There are times of encounter with another when, as today’s reading expresses, we feel overwhelmed with gratitude for the life of the other. We recognize at work in them the faith, hope, and love that is their call, their identification with the Lord. We see in them, both when they fulfill and fail their call, the gift to the world, and so to us, that is their very being. There arises in us a spontaneous prayer of gratitude to God for them. This experience and prayer evokes the recognition in gratitude of the gift of our own lives.
This was the experience of the early Church. As a community, they realized, through this mutual prayer and thanksgiving, the presence of the Risen Lord. They loved one another in Christ, not by some kind of fantastic replacement of the person before them with an image of Jesus, but rather in the gratitude and thanksgiving for the life of Jesus manifest in the very flesh and blood of the unique person before them. In their gratitude for each other they came to know the love of God.
Our “love-will” is not formed by the harshness of dutifulness but rather by a self-abandoning gratitude. Gratitude does not come so easily to us, however. When our emphasis is on ourselves and on our own responsibilities and duties, our own successes and failures, we are not in a position to recognize the gifts we are being given. This is the connection between silence and prayer, between silence and gratitude. That which is owed to us is not a gift. As long as we live the illusion that life is what we make it, we shall never learn the way of love, we shall never truly begin to pray. It is in the practice of “not-doing” that we realize the gift that is life.
Our task in life is to gratefully receive the gift in all its forms and to tenderly care for it. Earth, “our common home,” is in crisis because we fail to care for it. This failing is due, in large part, to our failure to recognize in gratitude the gift that it is to us. As a gift, it is not ours to dominate but rather to tend to. Our tradition calls on us to rest one day in seven so that we can be receptive to reality as the gift it is to us rather than to seek to manipulate and dominate it as we do the other six days. When we experience the gift and the gratitude it evokes in us, our hearts will spontaneously care for and tend to the world, the other persons in it, and ourselves.

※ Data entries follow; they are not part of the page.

import Literature.NumberTheory.LFunctions.WeilTwoPrimeOddMarginEBase
import Literature.NumberTheory.LFunctions.WeilTwoPrimeOddMarginEDataP6
import Literature.NumberTheory.LFunctions.WeilTwoPrimeOddMarginEDataDn2
import Literature.NumberTheory.LFunctions.WeilBlockRowsPZ
import HarnessLib

/-!
# Two-prime odd-margin certificate E: dominance of rows 10–14 of `R = S'_odd(κ') − UᵀU` (factored data)

`WeilCert.checkDomRowPZ` with the materialized block `weilCert23EPm`, the factored inverse `weilCert23EDn/weilCert23ELs` and the Bessel block `weilCert23EHp`, by `decide +kernel` row by row; converted to `checkDomRow` by `WeilCert.checkDomRow_of_PZ` in the assembly file. Pure proof file.
-/

noncomputable section

namespace Literature.NumberTheory.LFunctions

set_option maxHeartbeats 0 in
/-- Kernel check of the dominance of row 10 of `R` (certificate E, factored data). [folklore] -/
theorem checkDomRowPZ1_10_weilCert23E :
    weilCert23EBase.checkDomRowPZ weilCert23EPm weilCert23EDn weilCert23ELs weilCert23EHp weilCert23EKappa' 1 10 = true := by
  decide +kernel

set_option maxHeartbeats 0 in
/-- Kernel check of the dominance of row 11 of `R` (certificate E, factored data). [folklore] -/
theorem checkDomRowPZ1_11_weilCert23E :
    weilCert23EBase.checkDomRowPZ weilCert23EPm weilCert23EDn weilCert23ELs weilCert23EHp weilCert23EKappa' 1 11 = true := by
  decide +kernel

set_option maxHeartbeats 0 in
/-- Kernel check of the dominance of row 12 of `R` (certificate E, factored data). [folklore] -/
theorem checkDomRowPZ1_12_weilCert23E :
    weilCert23EBase.checkDomRowPZ weilCert23EPm weilCert23EDn weilCert23ELs weilCert23EHp weilCert23EKappa' 1 12 = true := by
  decide +kernel

set_option maxHeartbeats 0 in
/-- Kernel check of the dominance of row 13 of `R` (certificate E, factored data). [folklore] -/
theorem checkDomRowPZ1_13_weilCert23E :
    weilCert23EBase.checkDomRowPZ weilCert23EPm weilCert23EDn weilCert23ELs weilCert23EHp weilCert23EKappa' 1 13 = true := by
  decide +kernel

set_option maxHeartbeats 0 in
/-- Kernel check of the dominance of row 14 of `R` (certificate E, factored data). [folklore] -/
theorem checkDomRowPZ1_14_weilCert23E :
    weilCert23EBase.checkDomRowPZ weilCert23EPm weilCert23EDn weilCert23ELs weilCert23EHp weilCert23EKappa' 1 14 = true := by
  decide +kernel


end Literature.NumberTheory.LFunctions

When we truly love another we long to serve the other’s full realization. We see our place in relationship to them as a servant and helper of the work God is doing in them. It is gratitude that makes us aware of the presence of the Giver of all good gifts and a prayerful servant of the world.

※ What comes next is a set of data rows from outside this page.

/-! ## §2 The velocity defect `‖g(ad(−A))⁻¹y − y‖ ≤ 4‖A‖·‖y‖` -/

/-- ★ **THE VELOCITY DEFECT**: if `g(ad(−A))w = y` with `‖A‖ ≤ r ≤ ¼`, then `‖w − y‖ ≤ 4r·‖y‖` (`‖g(ad(−A)) − 1‖ ≤ (e^{2r} − 1)∕2 ≤ ½` ✓`norm_gSer_ad_neg_sub_one_le`, the unit's inverse is within
`2·‖g − 1‖ ≤ e^{2r} − 1 ≤ 4r` of `1`, lit `B7Prop6Flat.norm_units_inv_sub_one_le`, Mathlib `Real.abs_exp_sub_one_le`). No regularity of `A` beyond its size is used.
[cite: Balaban1985Variational, (47)–(49) p.285] -/
theorem norm_velocityDefect_le {𝔸 : Type*} [NormedRing 𝔸] [NormedAlgebra ℂ 𝔸] [CompleteSpace 𝔸] [NormOneClass 𝔸] {A w y : 𝔸} {r : ℝ} (hA : ‖A‖ ≤ r) (hr : r ≤ 1 / 4)
    (h : gSer ℂ (ad ℂ (-A)) w = y) : ‖w - y‖ ≤ 4 * r * ‖y‖ := by
  have hr0 : 0 ≤ r := (norm_nonneg A).trans hA
  have hA2 : ‖A‖ ≤ 1 / 2 := hA.trans (hr.trans (by norm_num))
  obtain ⟨u, hu⟩ := isUnit_gSer_ad_neg (𝔸 := 𝔸) hA2
  -- `‖u − 1‖ ≤ (e^{2r} − 1)/2 ≤ 1/2`
  have hexp : Real.exp (2 * r) - 1 ≤ 4 * r := by
    have h1 : |2 * r| ≤ 1 := by rw [abs_of_nonneg (by linarith)]; linarith
    have h2 := Real.abs_exp_sub_one_le h1
    rw [abs_of_nonneg (by linarith : (0:ℝ) ≤ 2 * r)] at h2
    exact (le_abs_self _).trans (h2.trans (le_of_eq (by ring)))
  have hu1 : ‖(u : 𝔸 →L[ℂ] 𝔸) - 1‖ ≤ (Real.exp (2 * r) - 1) / 2 := by
    rw [hu]
    refine (norm_gSer_ad_neg_sub_one_le A).trans ?_
    gcongr
  have hu1' : ‖(u : 𝔸 →L[ℂ] 𝔸) - 1‖ ≤ 1 / 2 := hu1.trans (by linarith)
  have hui : ‖((u⁻¹ : (𝔸 →L[ℂ] 𝔸)ˣ) : 𝔸 →L[ℂ] 𝔸) - 1‖ ≤ 4 * r :=
    (B7Prop6Flat.norm_units_inv_sub_one_le u hu1').trans (by linarith)
  -- `w = u⁻¹ y`
  have hw : w = ((u⁻¹ : (𝔸 →L[ℂ] 𝔸)ˣ) : 𝔸 →L[ℂ] 𝔸) y := by
    have h1 : (u : 𝔸 →L[ℂ] 𝔸) w = y := by rw [hu]; exact h
    have h2 : ((u⁻¹ : (𝔸 →L[ℂ] 𝔸)ˣ) : 𝔸 →L[ℂ] 𝔸) ((u : 𝔸 →L[ℂ] 𝔸) w) = (((u⁻¹ : (𝔸 →L[ℂ] 𝔸)ˣ) : 𝔸 →L[ℂ] 𝔸) * (u : 𝔸 →L[ℂ] 𝔸)) w := rfl
    rw [← h1, h2, Units.inv_mul, one_apply_eq_self]
  rw [hw, show ((u⁻¹ : (𝔸 →L[ℂ] 𝔸)ˣ) : 𝔸 →L[ℂ] 𝔸) y - y = (((u⁻¹ : (𝔸 →L[ℂ] 𝔸)ˣ) : 𝔸 →L[ℂ] 𝔸) - 1) y by
    rw [sub_apply, one_apply_eq_self]]
  exact (ContinuousLinearMap.le_opNorm _ _).trans (mul_le_mul_of_nonneg_right hui (norm_nonneg _))

/-! ## §3 The rotation in `L²` -/

/-- `Σ_b ‖N(b₊)‖² = 3·Σ_x ‖N x‖²` (each site is the end-point of one bond per direction). [folklore] -/
theorem sum_normSq_tgt (N : Site (F.P K) 0 → Matrix (Fin 2) (Fin 2) ℂ) :
    ∑ b : PBond (F.P K) 0, ‖N b.tgt‖ ^ 2 = 3 * ∑ x : Site (F.P K) 0, ‖N x‖ ^ 2 := by
  have hB : (∑ x : Site (F.P K) 0, ∑ μ : Fin 3, ‖N (⟨x, μ⟩ : PBond (F.P K) 0).tgt‖ ^ 2) = ∑ b : PBond (F.P K) 0, ‖N b.tgt‖ ^ 2 :=
    sum_site_dir_eq_sum_bond F (fun b => ‖N b.tgt‖ ^ 2)
  rw [← hB, Finset.sum_comm]
  have hμ : ∀ μ : Fin 3, ∑ x : Site (F.P K) 0, ‖N (⟨x, μ⟩ : PBond (F.P K) 0).tgt‖ ^ 2 = ∑ x : Site (F.P K) 0, ‖N x‖ ^ 2 := by
    intro μ
    obtain ⟨e, he⟩ := bnegEquiv_exists F (K := K) μ
    -- `x ↦ x + e_μ` is the inverse permutation of `e`
    refine Fintype.sum_equiv e.symm _ _ fun x => ?_
    show ‖N ((⟨x, μ⟩ : PBond (F.P K) 0).src.shift μ)‖ ^ 2 = ‖N (e.symm x)‖ ^ 2
    have h1 : e (x.shift μ) = x := by rw [he, siteEquiv_shift, unshift_shift, Equiv.symm_apply_apply]
    have h2 : e.symm x = x.shift μ := by
      have := congrArg e.symm h1
      rw [Equiv.symm_apply_apply] at this
      exact this.symm
    rw [h2]
  simp only [hμ, Finset.sum_const, Finset.card_univ, Fintype.card_fin, nsmul_eq_mul, Nat.cast_ofNat]

/-- **THE ROTATION IS SMALL POINTWISE**: `‖e^{A(b)}U₀(b)N(b₊)U₀(b)⋆e^{−A(b)} − U₀(b)N(b₊)U₀(b)⋆‖ ≤ 2e^{εη}e^{εη}·εη·‖N(b₊)‖` for `‖A(b)‖ ≤ εη` (✓`norm_exp_conj_sub_self_le`, unitarity).
[cite: Balaban1985Variational, (19) p.281] -/
theorem norm_rot_le (U₀ : GaugeField (F.P K) 0 (Matrix.specialUnitaryGroup (Fin 2) ℂ)) (A : PBond (F.P K) 0 → Matrix (Fin 2) (Fin 2) ℂ) {ε : ℝ}
    (hA0 : ∀ b, ‖A b‖ ≤ ε * eta F n K) (N : Site (F.P K) 0 → Matrix (Fin 2) (Fin 2) ℂ) (b : PBond (F.P K) 0) :
    ‖exp (A b) * (((U₀ b : Matrix.specialUnitaryGroup (Fin 2) ℂ) : Matrix (Fin 2) (Fin 2) ℂ) * N b.tgt * star (((U₀ b) : Matrix.specialUnitaryGroup (Fin 2) ℂ) : Matrix (Fin 2) (Fin 2) ℂ)) * exp (-(A b)) -
        ((U₀ b : Matrix.specialUnitaryGroup (Fin 2) ℂ) : Matrix (Fin 2) (Fin 2) ℂ) * N b.tgt * star (((U₀ b) : Matrix.specialUnitaryGroup (Fin 2) ℂ) : Matrix (Fin 2) (Fin 2) ℂ)‖
      ≤ 2 * (Real.exp (ε * eta F n K) * Real.exp (ε * eta F n K)) * (ε * eta F n K) * ‖N b.tgt‖ := by
  have hn := norm_coe_bg F U₀ b
  have h1 := norm_exp_conj_sub_self_le (hA0 b) (((U₀ b : Matrix.specialUnitaryGroup (Fin 2) ℂ) : Matrix (Fin 2) (Fin 2) ℂ) * N b.tgt *
    star (((U₀ b) : Matrix.specialUnitaryGroup (Fin 2) ℂ) : Matrix (Fin 2) (Fin 2) ℂ))
  have h2 : ‖((U₀ b : Matrix.specialUnitaryGroup (Fin 2) ℂ) : Matrix (Fin 2) (Fin 2) ℂ) * N b.tgt * star (((U₀ b) : Matrix.specialUnitaryGroup (Fin 2) ℂ) : Matrix (Fin 2) (Fin 2) ℂ)‖
      ≤ ‖N b.tgt‖ := by
    calc _ ≤ ‖((U₀ b : Matrix.specialUnitaryGroup (Fin 2) ℂ) : Matrix (Fin 2) (Fin 2) ℂ)‖ * ‖N b.tgt‖ * ‖star (((U₀ b) : Matrix.specialUnitaryGroup (Fin 2) ℂ) : Matrix (Fin 2) (Fin 2) ℂ)‖ :=
          norm_mul₃_le
      _ = ‖N b.tgt‖ := by rw [hn.1, hn.2, one_mul, mul_one]
  have h3 : 0 ≤ 2 * (Real.exp (ε * eta F n K) * Real.exp (ε * eta F n K)) * ‖A b‖ := by positivity
  calc _ ≤ 2 * (Real.exp (ε * eta F n K) * Real.exp (ε * eta F n K)) * ‖A b‖ *
        ‖((U₀ b : Matrix.specialUnitaryGroup (Fin 2) ℂ) : Matrix (Fin 2) (Fin 2) ℂ) * N b.tgt * star (((U₀ b) : Matrix.specialUnitaryGroup (Fin 2) ℂ) : Matrix (Fin 2) (Fin 2) ℂ)‖ := h1
    _ ≤ 2 * (Real.exp (ε * eta F n K) * Real.exp (ε * eta F n K)) * (ε * eta F n K) * ‖N b.tgt‖ := by
        have hεη : 0 ≤ ε * eta F n K := (norm_nonneg _).trans (hA0 b)
        have hX : 0 ≤ 2 * (Real.exp (ε * eta F n K) * Real.exp (ε * eta F n K)) := by positivity
        calc 2 * (Real.exp (ε * eta F n K) * Real.exp (ε * eta F n K)) * ‖A b‖ *
              ‖((U₀ b : Matrix.specialUnitaryGroup (Fin 2) ℂ) : Matrix (Fin 2) (Fin 2) ℂ) * N b.tgt * star (((U₀ b) : Matrix.specialUnitaryGroup (Fin 2) ℂ) : Matrix (Fin 2) (Fin 2) ℂ)‖
            ≤ 2 * (Real.exp (ε * eta F n K) * Real.exp (ε * eta F n K)) * (ε * eta F n K) * ‖N b.tgt‖ :=
              mul_le_mul (mul_le_mul_of_nonneg_left (hA0 b) hX) h2 (norm_nonneg _) (mul_nonneg hX hεη)

/-- ★ **THE ROTATION IS SMALL IN `L²`**: `‖toL2(rot N)‖ ≤ 5e^{εη}e^{εη}·εη·‖toL2S N‖` (Frobenius ≤ √2·operator on bonds, `Σ_b‖N(b₊)‖² = 3Σ_x‖N x‖²`, operator ≤ Frobenius on sites; `2√6 ≤ 5`).
[cite: Balaban1985BackgroundPropagators, (3.11) p.392; Balaban1985Variational, (19) p.281] -/
theorem norm_toL2_rot_le (U₀ : GaugeField (F.P K) 0 (Matrix.specialUnitaryGroup (Fin 2) ℂ)) (A : PBond (F.P K) 0 → Matrix (Fin 2) (Fin 2) ℂ) {ε : ℝ} (hε : 0 ≤ ε)
    (hA0 : ∀ b, ‖A b‖ ≤ ε * eta F n K) (N : Site (F.P K) 0 → Matrix (Fin 2) (Fin 2) ℂ) :
    ‖toL2 F K c₀ (fun b => exp (A b) * (((U₀ b : Matrix.specialUnitaryGroup (Fin 2) ℂ) : Matrix (Fin 2) (Fin 2) ℂ) * N b.tgt *
          star (((U₀ b) : Matrix.specialUnitaryGroup (Fin 2) ℂ) : Matrix (Fin 2) (Fin 2) ℂ)) * exp (-(A b)) -
        ((U₀ b : Matrix.specialUnitaryGroup (Fin 2) ℂ) : Matrix (Fin 2) (Fin 2) ℂ) * N b.tgt * star (((U₀ b) : Matrix.specialUnitaryGroup (Fin 2) ℂ) : Matrix (Fin 2) (Fin 2) ℂ))‖
      ≤ 5 * (Real.exp (ε * eta F n K) * Real.exp (ε * eta F n K)) * (ε * eta F n K) * ‖toL2S F K c₀ N‖ := by
  have hc : 0 < c₀ := Fact.out
  have hη : 0 < eta F n K := eta_pos F n K
  set κ : ℝ := 2 * (Real.exp (ε * eta F n K) * Real.exp (ε * eta F n K)) * (ε * eta F n K) with hκ
  have hκ0 : 0 ≤ κ := by positivity
  set R : PBond (F.P K) 0 → Matrix (Fin 2) (Fin 2) ℂ := fun b => exp (A b) * (((U₀ b : Matrix.specialUnitaryGroup (Fin 2) ℂ) : Matrix (Fin 2) (Fin 2) ℂ) * N b.tgt *
      star (((U₀ b) : Matrix.specialUnitaryGroup (Fin 2) ℂ) : Matrix (Fin 2) (Fin 2) ℂ)) * exp (-(A b)) -
    ((U₀ b : Matrix.specialUnitaryGroup (Fin 2) ℂ) : Matrix (Fin 2) (Fin 2) ℂ) * N b.tgt * star (((U₀ b) : Matrix.specialUnitaryGroup (Fin 2) ℂ) : Matrix (Fin 2) (Fin 2) ℂ) with hR
  have hpt : ∀ b, ‖R b‖ ≤ κ * ‖N b.tgt‖ := fun b => norm_rot_le F U₀ A hA0 N b
  have hsq : ‖toL2 F K c₀ R‖ ^ 2 ≤ 6 * κ ^ 2 * (c₀ * ∑ x : Site (F.P K) 0, ‖N x‖ ^ 2) := by
    rw [normSq_toL2_eq]
    calc c₀ * ∑ b : PBond (F.P K) 0, ∑ j : Fin 2, ∑ k : Fin 2, ‖R b j k‖ ^ 2 ≤ c₀ * ∑ b : PBond (F.P K) 0, 2 * ‖R b‖ ^ 2 := by
          gcongr with b _
          have := sum_norm_sq_le_mul_opNorm_sq (N := 2) (R b)
          simpa using this
      _ ≤ c₀ * ∑ b : PBond (F.P K) 0, 2 * (κ * ‖N b.tgt‖) ^ 2 := by
          gcongr with b _
          exact hpt b
      _ = 6 * κ ^ 2 * (c₀ * ∑ x : Site (F.P K) 0, ‖N x‖ ^ 2) := by
          have h1 : ∑ b : PBond (F.P K) 0, 2 * (κ * ‖N b.tgt‖) ^ 2 = 2 * κ ^ 2 * ∑ b : PBond (F.P K) 0, ‖N b.tgt‖ ^ 2 := by
            rw [Finset.mul_sum]; exact Finset.sum_congr rfl fun b _ => by ring
          rw [h1, sum_normSq_tgt]; ring
  have hS : c₀ * ∑ x : Site (F.P K) 0, ‖N x‖ ^ 2 ≤ ‖toL2S F K c₀ N‖ ^ 2 := mul_sum_normSq_le_normSq_toL2S F N
  have hfin : ‖toL2 F K c₀ R‖ ^ 2 ≤ (5 * (Real.exp (ε * eta F n K) * Real.exp (ε * eta F n K)) * (ε * eta F n K) * ‖toL2S F K c₀ N‖) ^ 2 := by
    have h25 : (5 * (Real.exp (ε * eta F n K) * Real.exp (ε * eta F n K)) * (ε * eta F n K)) ^ 2 = (25 / 4) * κ ^ 2 := by rw [hκ]; ring
    calc ‖toL2 F K c₀ R‖ ^ 2 ≤ 6 * κ ^ 2 * (c₀ * ∑ x : Site (F.P K) 0, ‖N x‖ ^ 2) := hsq
      _ ≤ 6 * κ ^ 2 * ‖toL2S F K c₀ N‖ ^ 2 := mul_le_mul_of_nonneg_left hS (by positivity)
      _ ≤ (25 / 4) * κ ^ 2 * ‖toL2S F K c₀ N‖ ^ 2 := by gcongr; norm_num
      _ = (5 * (Real.exp (ε * eta F n K) * Real.exp (ε * eta F n K)) * (ε * eta F n K) * ‖toL2S F K c₀ N‖) ^ 2 := by rw [hκ]; ring
  have hnn : 0 ≤ 5 * (Real.exp (ε * eta F n K) * Real.exp (ε * eta F n K)) * (ε * eta F n K) * ‖toL2S F K c₀ N‖ := by positivity
  exact (pow_le_pow_iff_left₀ (norm_nonneg _) hnn two_ne_zero).1 hfin

/-! ## §4 The rotation row of the transfer supplier (hS) -/

/-- **`Gd N + η·D_{U₀}N = −rot N`** bondwise: `(N(b₋) − e^{A}U₀N(b₊)U₀⋆e^{−A}) + (U₀N(b₊)U₀⋆ − N(b₋)) = −(e^{A}U₀N(b₊)U₀⋆e^{−A} − U₀N(b₊)U₀⋆)` with `η·(toL2⁻¹ D_{U₀} toL2S N)(b) =
U₀(b)N(b₊)U₀(b)⋆ − N(b₋)` (✓`DL2_apply`). [cite: Balaban1985BackgroundPropagators, (3.3) p.391] -/
theorem gaugeDir_add_eta_smul_eq_neg_rot (U₀ : GaugeField (F.P K) 0 (Matrix.specialUnitaryGroup (Fin 2) ℂ)) (A : PBond (F.P K) 0 → Matrix (Fin 2) (Fin 2) ℂ)
    (N : Site (F.P K) 0 → Matrix (Fin 2) (Fin 2) ℂ) (b : PBond (F.P K) 0) :
    (N b.src - exp (A b) * (((U₀ b : Matrix.specialUnitaryGroup (Fin 2) ℂ) : Matrix (Fin 2) (Fin 2) ℂ) * N b.tgt * star (((U₀ b) : Matrix.specialUnitaryGroup (Fin 2) ℂ) : Matrix (Fin 2) (Fin 2) ℂ)) *
        exp (-(A b))) + ((eta F n K : ℝ) : ℂ) • (toL2 F K c₀).symm (DL2 F n K c₀ U₀ (toL2S F K c₀ N)) b
      = -(exp (A b) * (((U₀ b : Matrix.specialUnitaryGroup (Fin 2) ℂ) : Matrix (Fin 2) (Fin 2) ℂ) * N b.tgt * star (((U₀ b) : Matrix.specialUnitaryGroup (Fin 2) ℂ) : Matrix (Fin 2) (Fin 2) ℂ)) *
          exp (-(A b)) - ((U₀ b : Matrix.specialUnitaryGroup (Fin 2) ℂ) : Matrix (Fin 2) (Fin 2) ℂ) * N b.tgt * star (((U₀ b) : Matrix.specialUnitaryGroup (Fin 2) ℂ) : Matrix (Fin 2) (Fin 2) ℂ)) := by
  have hη : 0 < eta F n K := eta_pos F n K
  have hη' : ((eta F n K : ℝ) : ℂ) ≠ 0 := by exact_mod_cast hη.ne'
  rw [DL2_apply, coe_bgOfCfg_inv, Equiv.symm_apply_apply, smul_smul, mul_inv_cancel₀ hη', one_smul]
  abel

And contemplating this with thanksgiving, we ought to pray for the deed which is now being done, that is that God may rule us and guide us to God’s glory in this life, and bring us to God’s bliss; and therefore God has done everything. So God means us to see that God does it and to pray for it. For the one is not enough, for if we pray and do not see that God does it, it makes us depressed and doubting; and this is not to God’s glory. And if we see that God does it and do not pray, we do not do our duty. And it cannot be so, that is to say, it is not so in God’s sight. But to see that God does it, and at the same time to pray, in this way is God worshipped and we are helped. It is our Lord’s will that we pray for everything which God has ordained to do, either in particular or in general. And the joy and the bliss that this is to God, and the thanks and the honor that we shall have for it, this is beyond all understanding of all creatures in this life, as I see it.